冷却が健康な体にとって重要である理由を調べる
クールダウンはあなたのトレーニングの重要な部分です。 クールダウンは3〜10分間持続でき、トレーニング中に行った動きの伸びや穏やかな変化が含まれます。 運動後の冷却の目的は、心拍数と呼吸が正常に戻り、関節や筋肉の痛みを軽減し、リラクゼーションを促進することです。
重要なクールダウンの利点
ポストワークアウトのクールダウンをスキップするように誘惑されるかもしれませんが、冷却が重要である理由はいくつかあります。
- 心拍数を正常に戻すことができます。 運動のほとんどの形態はあなたの心拍数を増加させます。 有酸素運動とも呼ばれる心臓血管運動は 、 心拍数を大幅に上昇させる可能性があります 。 あなたの運動の終わりに、あなたは心拍数をゆっくりと正常に戻したいと思っています。 これは、あなたの頭のさえずりや気分の悪さを避けるのに役立ちます。
- 徐々に呼吸が遅くなります。 あなたの心拍数が運動で増えると、あなたの呼吸も深くなります。 これは、あなたが熱心に働いて、運動でより多くのカロリーを燃やしているという印です。 クールダウンは、あなたの息が、あなたがトレーニングを始める前と同じリズムに徐々に戻ります。
- 筋肉の痛みを防ぐのに役立ちます。 エクササイズセッションの後には、疲労感や痛みを感じるのが一般的です。 クールダウンエクササイズは、エクササイズ後の数時間および数日であなたの体の気分を良くするのに役立ちます。

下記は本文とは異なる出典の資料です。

import Summits.QuantumFields.BalabanUV.Beta.GAN24.AveragedPropagatorTowerCubic
import Summits.QuantumFields.BalabanUV.Beta.GAN24.AveragedPropagatorInverseOneStep
import Summits.QuantumFields.BalabanUV.Beta.GAN24.AveragedPropagatorInverseUniform
import Summits.QuantumFields.BalabanUV.T4Continuum.Support.VariationalDelKBridge

/-!
# G-an2-4 ∕ (CONV-C), road P2, VECTOR LAYER — THE TOWER OF THE INVERSES `k ↦ (c_{L^k}(1))⁻¹ = (Q_{L^k}𝒢_{L^k}Q_{L^k}*)⁻¹` (the `H_k`
# denominator ∕ NE2's `Δ_K^{(k)} + 1`) ON A CUBIC UNIT TORUS, `U = 1`, `a = 1`, sup → sup: k-UNIFORM BOUND, GEOMETRIC ONE-STEP RATE, NAMED LIMIT
# `d_∞` WITH `‖(((c_{L^k})⁻¹ − d_∞)g)(i)‖ ≤ C₅·(1∕√L)^k·|g|_∞` UNIFORMLY IN THE TORUS, AND `d_∞ = c_∞⁻¹` — UNCONDITIONAL

G-an2-4 formalisation swarm `b2b-balaban-gan24-formalise-*`, leaf prover 04 (gen 50), crux team (2) under the coordinator ruling «YM REDIRECT»
(e34b3e0c; FREEZE (0) honoured — a `GAN24/` corollary importing EXISTING modules only; INTENT 2 «VECTOR-TOWER-INV», the road-P2 chair
`b2b-balaban-gan24-p2` (gen 30)'s invitation «tower packaging» of HOME/INBOX.md 2026-08-21 l.7847–7854).  INPUTS, BY NAME and nothing else estimated:
the chair's Part 7 v2 `AveragedPropagatorInverseOneStep.norm_covOp_inv_succ_sub_mulVec_le_cubic` (p266164 — the inverse's one-step sup law,
unconditional through leaf-03 gen 50's (V-SINV) `AveragedPropagatorInverseUniform.covOp_inv_sup_one_cubic` p265411, used here also as the k-uniform
bound), `isUnit_covOp_det`, this lineage's `AveragedPropagatorTowerCubic` (p266003: `covOp_level_congr`, `mulVec_single_one_apply`, `norm_single_one_le`,
`tendsto_covOp_tower_cubic`), `ScalarUnitLatticeTower.tower_rate_le` (leaf-06), `T4FlagMemoryPolyWeight.succ_mul_pow_le` (lit), and for §5 NE2's
definitions `BalabanAveragedCoerciveTower.covBlev` ∕ `BalabanHardMinimizer.DeltaKlev` with `AveragedPropagatorOneStepCubic.covOp_eq_covB`.  THIS FILE:
 * §1 **`tower_limit_of_bounds`** — an ABSTRACT finite-carrier lemma (p266003 §4 made generic): a matrix family `A : ℕ → Matrix ι ι ℂ` with a
   k-uniform sup → sup bound `C₀` and one-step bounds `C₄θ^k` (`0 ≤ θ < 1`) has a limit `A_∞` with `(A_kg)(i) → (A_∞g)(i)`,
   `‖((A_k − A_∞)g)(i)‖ ≤ (C₀ + C₄∕(1−θ))θ^k|g|_∞`, `‖(A_∞g)(i)‖ ≤ (C₀ + C₄∕(1−θ))|g|_∞` — reusable verbatim by any sup-currency tower
   (e.g. the chair's coming kernel-currency `AveragedPropagatorOneStepDecay` line);
 * §2 **`norm_covOp_inv_tower_step_le_cubic`** — `∃ K′ > 0 (d)`: `‖(((c_{L^{k+1}})⁻¹ − (c_{L^k})⁻¹)g)(i)‖
   ≤ K′·(1 + log L)·(k+1)·L^{−k}·b` (Part 7 v2 at `N = L^k`, `R = L`), and **`convC_shape_covOp_inv_tower_cubic`** — the two clauses
   (`‖((c_{L^k})⁻¹g)(i)‖ ≤ σ·b` k-uniformly ∧ step `≤ C₄(d,L)·(1∕√L)^k·b`, `L ≥ 2`);
 * §3 **`tendsto_covOp_inv_tower_cubic`** — `∀ L ≥ 2, ∃ C₅ > 0 (d, L), ∀ N₀, ∃ d_∞, ∀ |g| ≤ b, ∀ i`: convergence, rate `C₅(1∕√L)^k b`, bound `C₅ b`;
 * §4 `mul_eq_one_of_tendsto` (abstract), **`tendsto_covOp_tower_inv_eq`** — THE IDENTIFICATION: `c_{L^k} → c_∞` and `(c_{L^k})⁻¹ → d_∞`
   ENTRYWISE with **`c_∞⁻¹ = d_∞`** (`c_k·c_k⁻¹ = 1` passes to the entrywise limit on the FIXED finite carrier; `Matrix.inv_eq_right_inv`), and
   **`tendsto_covOp_and_inv_tower_cubic`** — ONE PACKAGE: both sup-currency towers (p266003 §4 and §3 here) with their limits named TOGETHER
   and `c_∞⁻¹ = d_∞`, one constant `C = max(C₅, D₅)`;
 * §5 the NE2 READING: `covBlev L T 1 _ k = covOp (L^k) T 1` (`covBlev_one_eq_covOp`) and **`DeltaKlev_one_eq`**:
   `Δ_K^{(k)}(a = 1) = (c_{L^k}(1))⁻¹ − 1` ⇒ **`tendsto_DeltaKlev_one_cubic`**: `Δ_K^{(k)} → d_∞ − 1` in sup → sup currency with rate `C₅(1∕√L)^k`,
   N₀-UNIFORMLY — the ℓ^∞ companion of NE2-P1's ℓ²-operator-norm `BalabanHardMinimizer.DeltaKlev_tendsto` ∕ `BalabanAveragedCoerciveTower.covBlev_tendsto`
   (every torus, every `a`, rate `L^{−k}`).  REMARK (not used, not proved here): NE2's ℓ² statement does not yield an N₀-UNIFORM sup → sup
   bound (ℓ² → ℓ^∞ costs the size of the carrier), while a sup → sup bound of a Hermitian family dominates its ℓ²-operator norm — so the
   present `(1∕√L)^k` is also an (unoptimised) ℓ² rate, NE2's `L^{−k}` being the sharper one there; the limit objects coincide by uniqueness
   of entrywise limits on a finite carrier.  NE2's statements are neither re-proved nor moved here.
HONEST SCOPE.  [folklore] corollaries BY NAME (one `obtain` per input + finite-dimensional real analysis); `U = 1`, `a = 1`, CUBIC unit tori in dimension
`d + 1`, the unit torus FIXED along the tower, sup → sup currency, the unit-lattice-read vector constituent and its inverse only (no decay clause, no
fine constituents `H_k` ∕ `G_k(1)`, no general `a`, nothing non-abelian); `θ = L^{−1∕2}` a typing convenience; limits NAMED on the finite carrier, NOT
identified with any continuum ∕ Bałaban kernel; NO consumer predicate (`LimitForm.conv`, `DirichletExhaustion.ConvC`) instantiated.  The identification
`Δ_K = Δ_k` of [Balaban1984PropagatorsI] (1.65) is NE2's open dictionary step and is NOT claimed; (1.65) ∕ (1.99) ∕ (2.35) are TEXT LOCATIONS.  NOT
(CONV-C) as typed, NEVER «G-an2-4 closed», NOT NE2 ∕ NE3, NOT D1, NOT BetaPertH, NOT continuum, NOT Clay; 0 def, 0 `def … : Prop`, 0 cite tag, no
sorry — not in print, our bookkeeping.  HONEST DEPENDENCY: continuum YM on T⁴ ⇐ BetaPertH ∧ nine spine estimates (0/9 proved); BetaPertH ⇐ (D1) ∧
(D4) ∧ CAP+tail; G-an2-4 gates asym, D1 and NE2/3/4.
-/

noncomputable section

- リラクゼーションの改善。 運動の最も重要な利点の1つは、信頼性の向上です。 あなたのクールダウンは、 あなたの業績を反映し 、トレーニング中に苦労したことに対するあなたの信用を与える素晴らしい機会です。 これは、リラクゼーションと幸福の感覚を促進することができます。
クールダウンを行う方法
あなたがしばしばクールダウンする方法は、あなたの運動中にした運動のタイプに依存します。 ほとんどのクールダウンは3〜10分続き、遅くて穏やかな動きとストレッチングが含まれます。
例えば、ジョギング後に冷やすには、2〜3分間歩くことをお勧めします。その後、歩きながら歩きます。
あなたの歩行の終わりに、あなたは今働いている脚の筋肉の動きの範囲を広げるために立ったストレッチを行うことができます。 そして最後に、体全体の柔軟性を改善し、リラックスを促進するために、 座ったストレッチであなたのクールダウンを完了します。
あなたのトレーニングに筋力トレーニングが含まれていれば、クールダウンには全身のストレッチが含まれて、今作業したジョイントの動作範囲を広げることができます。 今作業している関節を伸ばすことには特に注意が必要です。 だから、上腕二頭筋と三頭筋の強化練習をした場合、クールダウンには上腕二頭筋と三頭筋のストレッチが含まれるかもしれません。
また、あなたのクールダウンにリラクゼーションの練習を含めると便利です。 これには数分の深呼吸やヨガスタイルのサバサナが含まれます。 これらの心身のエクササイズは、穏やかな動きとストレッチと一緒に、あなたのクールダウンを利用して体を健康に保つのに役立ちます。